**Task directions**
Look through the lines below and copy each one that includes "hpos".

Dataset entries:
import Mathlib
import Summits.Ventures.FusionMHD.Models.SAlphaStableCoreDefs
import HarnessLib

/-!
# STABLE-POINT core, piece 0 (`[0, 2]`): kernel-decided Taylor-model leaves ⇒ `F_0 > 0` and `amplitudeResidual 1 (2/5) F_0 F_0″ ≤ 0` on the piece ⇒ `EnergyDominatesOn` for its amplitude phase

LADDER-GRIDFUSION rung F3 («#209-cand F3.BALLOON-sα-STABLE-POINT-THM»); gridfusion-model-7 g8, 2026-08-28.  Two `decide +kernel` calls
(`OpModel.trig.pLeavesCheck`, scale `2^60`, Taylor degree 10, 16 leaves of half-width 1/16) and the lane's soundness theorem
`OpSem.trig.pos_of_pLeavesCheck` (Literature/Analysis/ValidatedNumerics/TaylorModelZeroCert) give the two sign facts; lit-4's
`energyDominatesOn_of_amplitude` (Literature/MathematicalPhysics/MHD/BallooningSAlphaStableSide) turns them into energy domination by the
phase `amplitudePhase 1 (2/5) F_0 F_0′` on the piece.  MODELLED: `s–α` model; nothing about a device.  No `native_decide`.
Citations: Freidberg 2014 §12.6.2 (12.97) [Freidberg2014]; Makino–Berz 2003 Alg. 2 [MakinoBerz2003]; Hartman 2002 XI.6.2 [Hartman2002].
Everything here is [instance data].
-/

open Literature.Analysis.ValidatedNumerics Literature.Analysis.ValidatedNumerics.PolyMP
open Literature.Analysis.ValidatedNumerics.NumericsMP Literature.Analysis.ValidatedNumerics.ExpPoly
open Literature.MathematicalPhysics.MHD.Ballooning
open Real Set

namespace Summit.Ventures.FusionMHD.Models

namespace SAlphaStableCore

/-- SEMANTICS OF THE PROGRAM: the top register of `coreProg lf lf2` is `−amplitudeResidual 1 (2/5) (Poly.eval lf) (Poly.eval lf2)`.
[instance data] -/
theorem toFunP_coreProg (lf lf2 : Poly) (t : ℝ) :
    TProg.toFunP (coreProg lf lf2) [] t = -SAlpha.amplitudeResidual 1 (2 / 5) (Poly.eval lf) (Poly.eval lf2) t := by
  unfold SAlpha.amplitudeResidual SAlpha.bending SAlpha.shearParam SAlpha.localShear
  simp [coreProg, TProg.toFunP, constStack, TProg.runF, TOp.evalF, SOp.evalF, getReg]
  ring

/-- Semantics of `posProg`. [instance data] -/
theorem toFunP_posProg (lf : Poly) (t : ℝ) : TProg.toFunP (posProg lf) [] t = Poly.eval lf t := by
  simp [posProg, TProg.toFunP, constStack, TProg.runF, TOp.evalF, SOp.evalF]

/-- From a kernel-accepted leaf tiling of `[x, y]` for `coreProg`: the amplitude residual is `≤ 0` on `[x, y]`. [instance data] -/
theorem residual_nonpos_of_leaves {lf lf2 : Poly} {L : List PLeaf} {x y : ℚ} (hxy : x < y)
    (ht : tiles x (L.map fun l => (l.e, l.k)) y = true)
    (hc : OpModel.trig.pLeavesCheck prm (2 ^ 60) (coreProg lf lf2) [] L = true)
    {t : ℝ} (h1 : (x : ℝ) ≤ t) (h2 : t ≤ (y : ℝ)) :
    SAlpha.amplitudeResidual 1 (2 / 5) (Poly.eval lf) (Poly.eval lf2) t ≤ 0 := by
  obtain ⟨-, h⟩ := OpSem.trig.pos_of_pLeavesCheck (prm := prm) (S := 2 ^ 60) (by norm_num) boxMem_nil L x y ht hc
  have h' := h hxy t ⟨h1, h2⟩
  rw [toFunP_trig, toFunP_coreProg] at h'
  linarith

/-- From a kernel-accepted leaf tiling of `[x, y]` for `posProg`: `F > 0` on `[x, y]`. [instance data] -/
theorem pos_of_leaves {lf : Poly} {L : List PLeaf} {x y : ℚ} (hxy : x < y)
    (ht : tiles x (L.map fun l => (l.e, l.k)) y = true)
    (hc : OpModel.trig.pLeavesCheck prm (2 ^ 60) (posProg lf) [] L = true)
    {t : ℝ} (h1 : (x : ℝ) ≤ t) (h2 : t ≤ (y : ℝ)) : 0 < Poly.eval lf t := by
  obtain ⟨-, h⟩ := OpSem.trig.pos_of_pLeavesCheck (prm := prm) (S := 2 ^ 60) (by norm_num) boxMem_nil L x y ht hc
  have h' := h hxy t ⟨h1, h2⟩
  rwa [toFunP_trig, toFunP_posProg] at h'

/-- Energy domination on a piece `[x, y]` from the two leaf certificates of a polynomial amplitude. [instance data] -/
theorem dominates_of_leaves {lf : Poly} {L : List PLeaf} {x y : ℚ} (hxy : x < y)
    (ht : tiles x (L.map fun l => (l.e, l.k)) y = true)
    (hres : OpModel.trig.pLeavesCheck prm (2 ^ 60) (coreProg lf (Poly.deriv (Poly.deriv lf))) [] L = true)
    (hpos : OpModel.trig.pLeavesCheck prm (2 ^ 60) (posProg lf) [] L = true) :
    SAlpha.EnergyDominatesOn 1 (2 / 5) (SAlpha.amplitudePhase 1 (2 / 5) (Poly.eval lf) (Poly.eval (Poly.deriv lf)))
      (Icc (x : ℝ) (y : ℝ)) :=
  SAlpha.energyDominatesOn_of_amplitude (F'' := Poly.eval (Poly.deriv (Poly.deriv lf)))
    (fun θ _ => Poly.hasDerivAt_eval lf θ) (fun θ _ => Poly.hasDerivAt_eval (Poly.deriv lf) θ)
    (Poly.continuous_eval _).continuousOn
    (fun _ hθ => pos_of_leaves hxy ht hpos hθ.1 hθ.2)
    (fun _ hθ => residual_nonpos_of_leaves hxy ht hres hθ.1 hθ.2)

/-- KERNEL CHECK (residual leaves of piece 0). [instance data] -/
theorem res0_ok : OpModel.trig.pLeavesCheck prm (2 ^ 60) (coreProg P0 (Poly.deriv (Poly.deriv P0))) [] leaves0 = true := by
  decide +kernel

/-- KERNEL CHECK (positivity leaves of piece 0). [instance data] -/
theorem pos0_ok : OpModel.trig.pLeavesCheck prm (2 ^ 60) (posProg P0) [] leaves0 = true := by
  decide +kernel

/-- The leaves tile `[0, 2]`. [instance data] -/
theorem tiles0 : tiles (0 : ℚ) (leaves0.map fun l => (l.e, l.k)) (2 : ℚ) = true := by
  decide +kernel

/-- **PIECE 0**: the phase of `F_0` dominates the `s–α` energy on `[0, 2]` at `(s, α) = (1, 2/5)`. [instance data] -/
theorem dominates0 :
    SAlpha.EnergyDominatesOn 1 (2 / 5) (SAlpha.amplitudePhase 1 (2 / 5) (Poly.eval P0) (Poly.eval (Poly.deriv P0)))
      (Icc (0 : ℝ) (2 : ℝ)) := by
  have h := dominates_of_leaves (lf := P0) (x := 0) (y := 2) (by norm_num) tiles0 res0_ok pos0_ok
  norm_num at h
  exact h

end SAlphaStableCore

end Summit.Ventures.FusionMHD.Models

**Answer below**
    (hpos : OpModel.trig.pLeavesCheck prm (2 ^ 60) (posProg lf) [] L = true) :
    (fun _ hθ => pos_of_leaves hxy ht hpos hθ.1 hθ.2)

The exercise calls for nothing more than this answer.